(YOUR OBJECTIVE): Return only that part of the material below which starts with the line containing "ext i; fin_cases i <;> simp <;> ring" and goes on through the line containing "ext i; fin_cases i <;> simp [Complex.real_smul]", restated exactly.

═════ MATERIAL FOR THE TASK ═════

/-!
# (A4-R) Angular integration by parts on `ℂ²`: `∫_{ℂ²} DF(W)[Y W] d⁴W = 0` for the periodic isometric conjugate-linear fields `Y_A W = (W̄₁, −W̄₀)`, `Y_B = i·Y_A`
# — and the generic «PERIODIC-FLOW IBP» behind it (Rudin 1980 §1.4; Folland 1995 §2.2∕(2.15); Rogawski 1990 §8.4 pp. 126–127 for the use)

Topic `Geometry/ComplexHyperbolic`; namespace `Literature.Geometry.ComplexHyperbolic.BallModel`.  THEOREMS ONLY (no `def`, no instance, no notation, no axiom, no named fact, no `sorry`).
Cell `pub/hodgecm-mathlib`, ENGINE T1 (crux H413 = `stmt-HodgeConjecture-24833`); ROAD A (the (L_{U(2,1)}) letter `ArchCentralLimitFormulaRankTwo` = closer `stub_L21` ∕ SdArch `stub_ArchCentralLimitU21`),
(A4-iii) «THE VALUE» — work package **W2 = (A4-R)** of F0P3a-p06 (g12)'s BLUEPRINT `BLUEPRINT-A4iii-ValueIdentity` 1a660045 §4 (the angular part of the total density is a flow-divergence; its `ℂ²`-integral
vanishes), in the INTERFACE p06 asked for (bus 2026-09-01T11:20:35Z): `integral_fderiv_apply_Yflow_eq_zero (hF : ContDiffOn ℝ 1 F {0}ᶜ) (hT : Integrable fun W => fderiv ℝ F W (Y W)) : ∫ W, fderiv ℝ F W (Y W) = 0`
for `Y ∈ {Y_A, Y_B}`, `Y_A W = ![star (W 1), -star (W 0)]`, `Y_B W = ![I * star (W 1), -(I * star (W 0))]`; author F0P3a-p05 (g14) (ROAD A owner), 2026-09-01.

THE MATHEMATICS.
§1 (generic, any measure space `(X, μ)`, `μ` s-finite; `E` complete) **`integral_eq_zero_of_periodic_flow`**: let `R : ℝ → X → X` with every `R θ` MEASURE-PRESERVING, `0 < p`, and `F, T : X → E` with
`T ∈ L¹(μ)`, `(x,θ) ↦ T(R θ x)` a.e.-strongly measurable on `μ ⊗ dθ|_{(0,p]}`, for a.e. `x`: `θ ↦ F(R θ x)` has derivative `T(R θ x)` on `[0,p]`, and `F(R p x) = F(R 0 x)`.  THEN `∫ T dμ = 0`.
Proof: `∫ T = ∫ T∘R_θ` for every `θ` (preservation), so `p•∫T = ∫_0^p∫_X T(R θ x) = ∫_X ∫_0^p T(R θ x) dθ` (Fubini; product integrability from `integrable_prod_iff'`: each slice is `L¹` with the SAME
norm) `= ∫_X [F(R p x) − F(R 0 x)] = 0` (FTC on each orbit).  NO dominated differentiation, NO Haar measure on a group — exactly p06's recipe.
§2 **`measurePreserving_of_nsq_eq`**: a real-linear `f : ℂ² → ℂ²` with `nsq (f W) = nsq W` preserves Lebesgue measure (`map f vol = |det f|⁻¹ • vol` (Mathlib) evaluated on the invariant unit ball
`{nsq < 1}` of finite positive volume ★ `isOpen_setOf_nsq_lt` ∕ `volume_setOf_nsq_lt_lt_top` forces `|det f| = 1` — no determinant is computed).
§3 THE FLOWS: for a unit `u ∈ ℂ` (`u = 1`: `Y_A`; `u = I`: `Y_B`) put `Y_u W = ![u * star (W 1), -(u * star (W 0))]` (conjugate-linear, `Y_u(Y_u W) = −W`, `nsq`-skew) and
`R_u θ W = cos θ • W + sin θ • Y_u W` (`= e^{θY_u}W`): `nsq (R_u θ W) = nsq W`, `R_u (s+t) = R_u s ∘ R_u t`, `R_u 0 = id`, `R_u (θ + 2π) = R_u θ`, `d∕dθ R_u θ W = Y_u (R_u θ W)`, continuity, and
`MeasurePreserving (R_u θ) volume volume` (§2).  (p06's factorisation `e^{θY_A} = C₁∘U_θ∘C₁` is thereby not needed.)
§4 **`integral_fderiv_apply_flowField_eq_zero`** (unit `u`) and the two named corollaries **`integral_fderiv_apply_YA_eq_zero`**, **`integral_fderiv_apply_YB_eq_zero`** = p06's interface verbatim:
`F : ℂ² → G` of class `C¹` on `{0}ᶜ` (`G` complete), `W ↦ DF(W)[Y W]` integrable ⇒ `∫_{ℂ²} DF(W)[Y W] d⁴W = 0` (§1 with `X = ℂ²`, `p = 2π`, `T = DF[Y]`; the orbit through `W ≠ 0` avoids `0`, where `F`
need not be differentiable; `{0}` is Lebesgue-null; joint measurability from continuity of `DF` on `{0}ᶜ`).
HONEST LABEL: HC_CM is proved only modulo the printed citations until rung 0 closes; generic real analysis, pays nothing by itself.

## References
* [Rudin1980] W. Rudin, *Function Theory in the Unit Ball of ℂⁿ* (1980), §1.4 (integration on `ℂⁿ`, unitary invariance of Lebesgue measure, 1.4.3∕1.4.7).
* [Folland1995] G. B. Folland, *A Course in Abstract Harmonic Analysis* (1995), §2.2 (invariance of Haar∕Lebesgue measure under compact groups of automorphisms).
* [Rogawski1990] J. D. Rogawski, *Automorphic Representations of Unitary Groups in Three Variables* (1990), §8.4 pp. 126–127 (the central limit formula this serves).
-/

set_option autoImplicit false

noncomputable section

open MeasureTheory Measure Set Filter Topology Complex ComplexConjugate Function
open scoped ENNReal NNReal Real

namespace Literature.Geometry.ComplexHyperbolic

namespace BallModel

/-! ## §1 The generic periodic-flow integration by parts -/

section PeriodicFlow

variable {X : Type*} [MeasurableSpace X] {μ : Measure X} [SFinite μ]
variable {E : Type*} [NormedAddCommGroup E] [NormedSpace ℝ E] [CompleteSpace E]

/-- **PERIODIC-FLOW INTEGRATION BY PARTS.**  `R : ℝ → X → X` a family of measure-preserving maps of `(X, μ)`, `0 < p`; `T ∈ L¹(μ)` with `(x,θ) ↦ T(R θ x)` a.e.-strongly measurable on
`μ ⊗ dθ|_{(0,p]}`; for a.e. `x`, `θ ↦ F(R θ x)` has derivative `T(R θ x)` at every `θ ∈ [0,p]` and `F(R p x) = F(R 0 x)`.  THEN `∫_X T dμ = 0`:
`p • ∫T = ∫_0^p ∫_X T∘R_θ dμ dθ = ∫_X ∫_0^p (d∕dθ)F(R θ x) dθ dμ = ∫_X (F(R p x) − F(R 0 x)) dμ = 0`. [cite: Folland1995, §2.2] [cite: Rudin1980, §1.4] -/
theorem integral_eq_zero_of_periodic_flow (R : ℝ → X → X) (hR : ∀ θ, MeasurePreserving (R θ) μ μ) {p : ℝ} (hp : 0 < p)
    (F T : X → E) (hT : Integrable T μ)
    (hTm : AEStronglyMeasurable (fun z : X × ℝ => T (R z.2 z.1)) (μ.prod (volume.restrict (Ioc 0 p))))
    (hderiv : ∀ᵐ x ∂μ, ∀ θ ∈ Icc 0 p, HasDerivAt (fun θ => F (R θ x)) (T (R θ x)) θ)
    (hper : ∀ᵐ x ∂μ, F (R p x) = F (R 0 x)) :
    ∫ x, T x ∂μ = 0 := by
  set ν : Measure ℝ := volume.restrict (Ioc 0 p) with hν
  haveI : IsFiniteMeasure ν := by
    refine ⟨?_⟩
    rw [hν, Measure.restrict_apply MeasurableSet.univ, univ_inter, Real.volume_Ioc]
    exact ENNReal.ofReal_lt_top
  -- (1) each `R θ` preserves the integral of `T` and of `‖T‖`
  have h1 : ∀ θ, ∫ x, T (R θ x) ∂μ = ∫ x, T x ∂μ := fun θ => by
    have hm : AEStronglyMeasurable T (Measure.map (R θ) μ) := by rw [(hR θ).map_eq]; exact hT.aestronglyMeasurable
    have h := integral_map (hR θ).measurable.aemeasurable hm
    rw [(hR θ).map_eq] at h
    exact h.symm
  have h1' : ∀ θ, ∫ x, ‖T (R θ x)‖ ∂μ = ∫ x, ‖T x‖ ∂μ := fun θ => by
    have hm : AEStronglyMeasurable (fun x => ‖T x‖) (Measure.map (R θ) μ) := by rw [(hR θ).map_eq]; exact hT.aestronglyMeasurable.norm
    have h := integral_map (hR θ).measurable.aemeasurable hm
    rw [(hR θ).map_eq] at h
    exact h.symm
  -- (2) integrability on the product `μ ⊗ ν`
  set G : X × ℝ → E := fun z => T (R z.2 z.1) with hG_def
  have hG : Integrable G (μ.prod ν) := by
    rw [integrable_prod_iff' hTm]
    refine ⟨Eventually.of_forall fun θ => ?_, ?_⟩
    · exact (hR θ).integrable_comp_of_integrable hT
    · have hc : (fun θ => ∫ x, ‖G (x, θ)‖ ∂μ) = fun _ => ∫ x, ‖T x‖ ∂μ := funext fun θ => h1' θ
      rw [hc]
      exact integrable_const _
  -- (3) Fubini both ways; the `θ`-first side is `p • ∫ T`
  have hswap : ∫ x, ∫ θ, G (x, θ) ∂ν ∂μ = ∫ θ, ∫ x, G (x, θ) ∂μ ∂ν := by
    rw [← integral_prod G hG, integral_prod_symm G hG]
  have hright : ∫ θ, ∫ x, G (x, θ) ∂μ ∂ν = ν.real univ • ∫ x, T x ∂μ := by
    have hc : (fun θ => ∫ x, G (x, θ) ∂μ) = fun _ => ∫ x, T x ∂μ := funext fun θ => h1 θ
    rw [hc, integral_const]
  -- (4) the `x`-first side vanishes: FTC along each orbit, then periodicity
  have hinner : ∀ᵐ x ∂μ, ∫ θ, G (x, θ) ∂ν = F (R p x) - F (R 0 x) := by
    filter_upwards [hderiv, hG.prod_right_ae] with x hx hix
    have hii : IntervalIntegrable (fun θ => T (R θ x)) volume 0 p := (intervalIntegrable_iff_integrableOn_Ioc_of_le hp.le).2 hix
    have hI : (∫ θ, G (x, θ) ∂ν) = ∫ θ in (0 : ℝ)..p, T (R θ x) := by rw [intervalIntegral.integral_of_le hp.le]
    rw [hI]
    exact intervalIntegral.integral_eq_sub_of_hasDerivAt (fun θ hθ => hx θ (by rwa [uIcc_of_le hp.le] at hθ)) hii
  have hleft : ∫ x, ∫ θ, G (x, θ) ∂ν ∂μ = 0 := by
    rw [integral_congr_ae hinner]
    have h0 : (fun x => F (R p x) - F (R 0 x)) =ᵐ[μ] fun _ => (0 : E) := by
      filter_upwards [hper] with x hx
      rw [hx, sub_self]
    rw [integral_congr_ae h0, integral_zero]
  -- (5) conclude
  have hνp : ν.real univ = p := by
    rw [measureReal_def, hν, Measure.restrict_apply MeasurableSet.univ, univ_inter, Real.volume_Ioc, sub_zero, ENNReal.toReal_ofReal hp.le]
  have hfin : p • ∫ x, T x ∂μ = 0 := by rw [← hνp, ← hright, ← hswap, hleft]
  exact (smul_eq_zero.1 hfin).resolve_left hp.ne'

end PeriodicFlow

/-! ## §2 `nsq`-preserving real-linear maps of `ℂ²` preserve Lebesgue measure -/

section NsqPreserving

/-- The Euclidean unit ball `{nsq < 1}` of `ℂ²` has positive Lebesgue measure (it is open ★ `isOpen_setOf_nsq_lt` and contains `0`). [cite: Rudin1980, §1.4] -/
theorem volume_setOf_nsq_lt_one_pos : 0 < volume {W : Fin 2 → ℂ | nsq W < 1} :=
  isOpen_setOf_nsq_lt.measure_pos volume ⟨0, by simp [nsq]⟩

/-- **AN `nsq`-PRESERVING REAL-LINEAR MAP OF `ℂ²` PRESERVES LEBESGUE MEASURE**: `map f vol = |det f|⁻¹ • vol` (Mathlib `map_linearMap_addHaar_eq_smul_addHaar`), and both sides give the invariant
ball `{nsq < 1}` the same finite positive mass, so the scalar is `1`.  (`f` is injective since `nsq (f W) = 0 ⇒ W = 0`, hence `det f ≠ 0`.) [cite: Rudin1980, §1.4 (1.4.7)] [cite: Folland1995, §2.2] -/
theorem measurePreserving_of_nsq_eq (f : (Fin 2 → ℂ) →ₗ[ℝ] (Fin 2 → ℂ)) (hf : ∀ W, nsq (f W) = nsq W) :
    MeasurePreserving f volume volume := by
  -- `det f ≠ 0`
  have hinj : Function.Injective f := by
    intro x y hxy
    by_contra hne
    have hpos : 0 < nsq (x - y) := nsq_pos_of_ne_zero (sub_ne_zero.2 hne)
    have h0 : nsq (f (x - y)) = 0 := by rw [map_sub, hxy, sub_self]; simp [nsq]
    rw [hf] at h0
    exact hpos.ne' h0
  have hunit : IsUnit f := (LinearMap.isUnit_iff_ker_eq_bot f).2 (LinearMap.ker_eq_bot.2 hinj)
  have hdet : LinearMap.det f ≠ 0 := (LinearMap.isUnit_det f hunit).ne_zero
  have hmap := map_linearMap_addHaar_eq_smul_addHaar (volume : Measure (Fin 2 → ℂ)) hdet
  -- evaluate on the invariant ball
  set B : Set (Fin 2 → ℂ) := {W | nsq W < 1} with hB
  have hBm : MeasurableSet B := isOpen_setOf_nsq_lt.measurableSet
  have hpre : f ⁻¹' B = B := by
    ext W
    simp only [mem_preimage, hB, mem_setOf_eq, hf]
  have hfm : Measurable f := (LinearMap.continuous_of_finiteDimensional f).measurable
  have hval : volume B = ENNReal.ofReal |(LinearMap.det f)⁻¹| * volume B := by
    have h := congrArg (fun m : Measure (Fin 2 → ℂ) => m B) hmap
    simp only [Measure.smul_apply, smul_eq_mul] at h
    rwa [Measure.map_apply hfm hBm, hpre] at h
  have hc : ENNReal.ofReal |(LinearMap.det f)⁻¹| = 1 := by
    have h0 : volume B ≠ 0 := volume_setOf_nsq_lt_one_pos.ne'
    have ht : volume B ≠ ∞ := volume_setOf_nsq_lt_lt_top.ne
    have h2 : volume B * 1 = volume B * ENNReal.ofReal |(LinearMap.det f)⁻¹| := by rw [mul_one, mul_comm]; exact hval
    exact ((ENNReal.mul_right_inj h0 ht).1 h2).symm
  refine ⟨hfm, ?_⟩
  rw [hmap, hc, one_smul]

end NsqPreserving

/-! ## §3 The conjugate-linear unit fields `Y_u W = (u·W̄₁, −u·W̄₀)` and their flows `R_u θ = cos θ + sin θ·Y_u` -/

section Flow

/-- `Y_u` is additive. [cite: Rudin1980, §1.4] -/
theorem field_add (u : ℂ) (W V : Fin 2 → ℂ) :
    (![u * star ((W + V) 1), -(u * star ((W + V) 0))] : Fin 2 → ℂ) = ![u * star (W 1), -(u * star (W 0))] + ![u * star (V 1), -(u * star (V 0))] := by
  ext i; fin_cases i <;> simp <;> ring

/-- `Y_u` commutes with REAL scalars. [cite: Rudin1980, §1.4] -/
theorem field_real_smul (u : ℂ) (a : ℝ) (W : Fin 2 → ℂ) :
    (![u * star ((a • W) 1), -(u * star ((a • W) 0))] : Fin 2 → ℂ) = a • ![u * star (W 1), -(u * star (W 0))] := by
  ext i; fin_cases i <;> simp [Complex.real_smul] <;> ring

/-- **`Y_u² = −1`** for `|u| = 1`: `Y_u (Y_u W) = −W`. [cite: Rudin1980, §1.4] -/
theorem field_field (u : ℂ) (hu : star u * u = 1) (W : Fin 2 → ℂ) :
    (![u * star ((![u * star (W 1), -(u * star (W 0))] : Fin 2 → ℂ) 1), -(u * star ((![u * star (W 1), -(u * star (W 0))] : Fin 2 → ℂ) 0))] : Fin 2 → ℂ) = -W := by
  ext i; fin_cases i
  · simp; linear_combination (W 0) * hu
  · simp; linear_combination (W 1) * hu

═════

(PROBLEM SOLUTION):
  ext i; fin_cases i <;> simp <;> ring

/-- `Y_u` commutes with REAL scalars. [cite: Rudin1980, §1.4] -/
theorem field_real_smul (u : ℂ) (a : ℝ) (W : Fin 2 → ℂ) :
    (![u * star ((a • W) 1), -(u * star ((a • W) 0))] : Fin 2 → ℂ) = a • ![u * star (W 1), -(u * star (W 0))] := by
  ext i; fin_cases i <;> simp [Complex.real_smul] <;> ring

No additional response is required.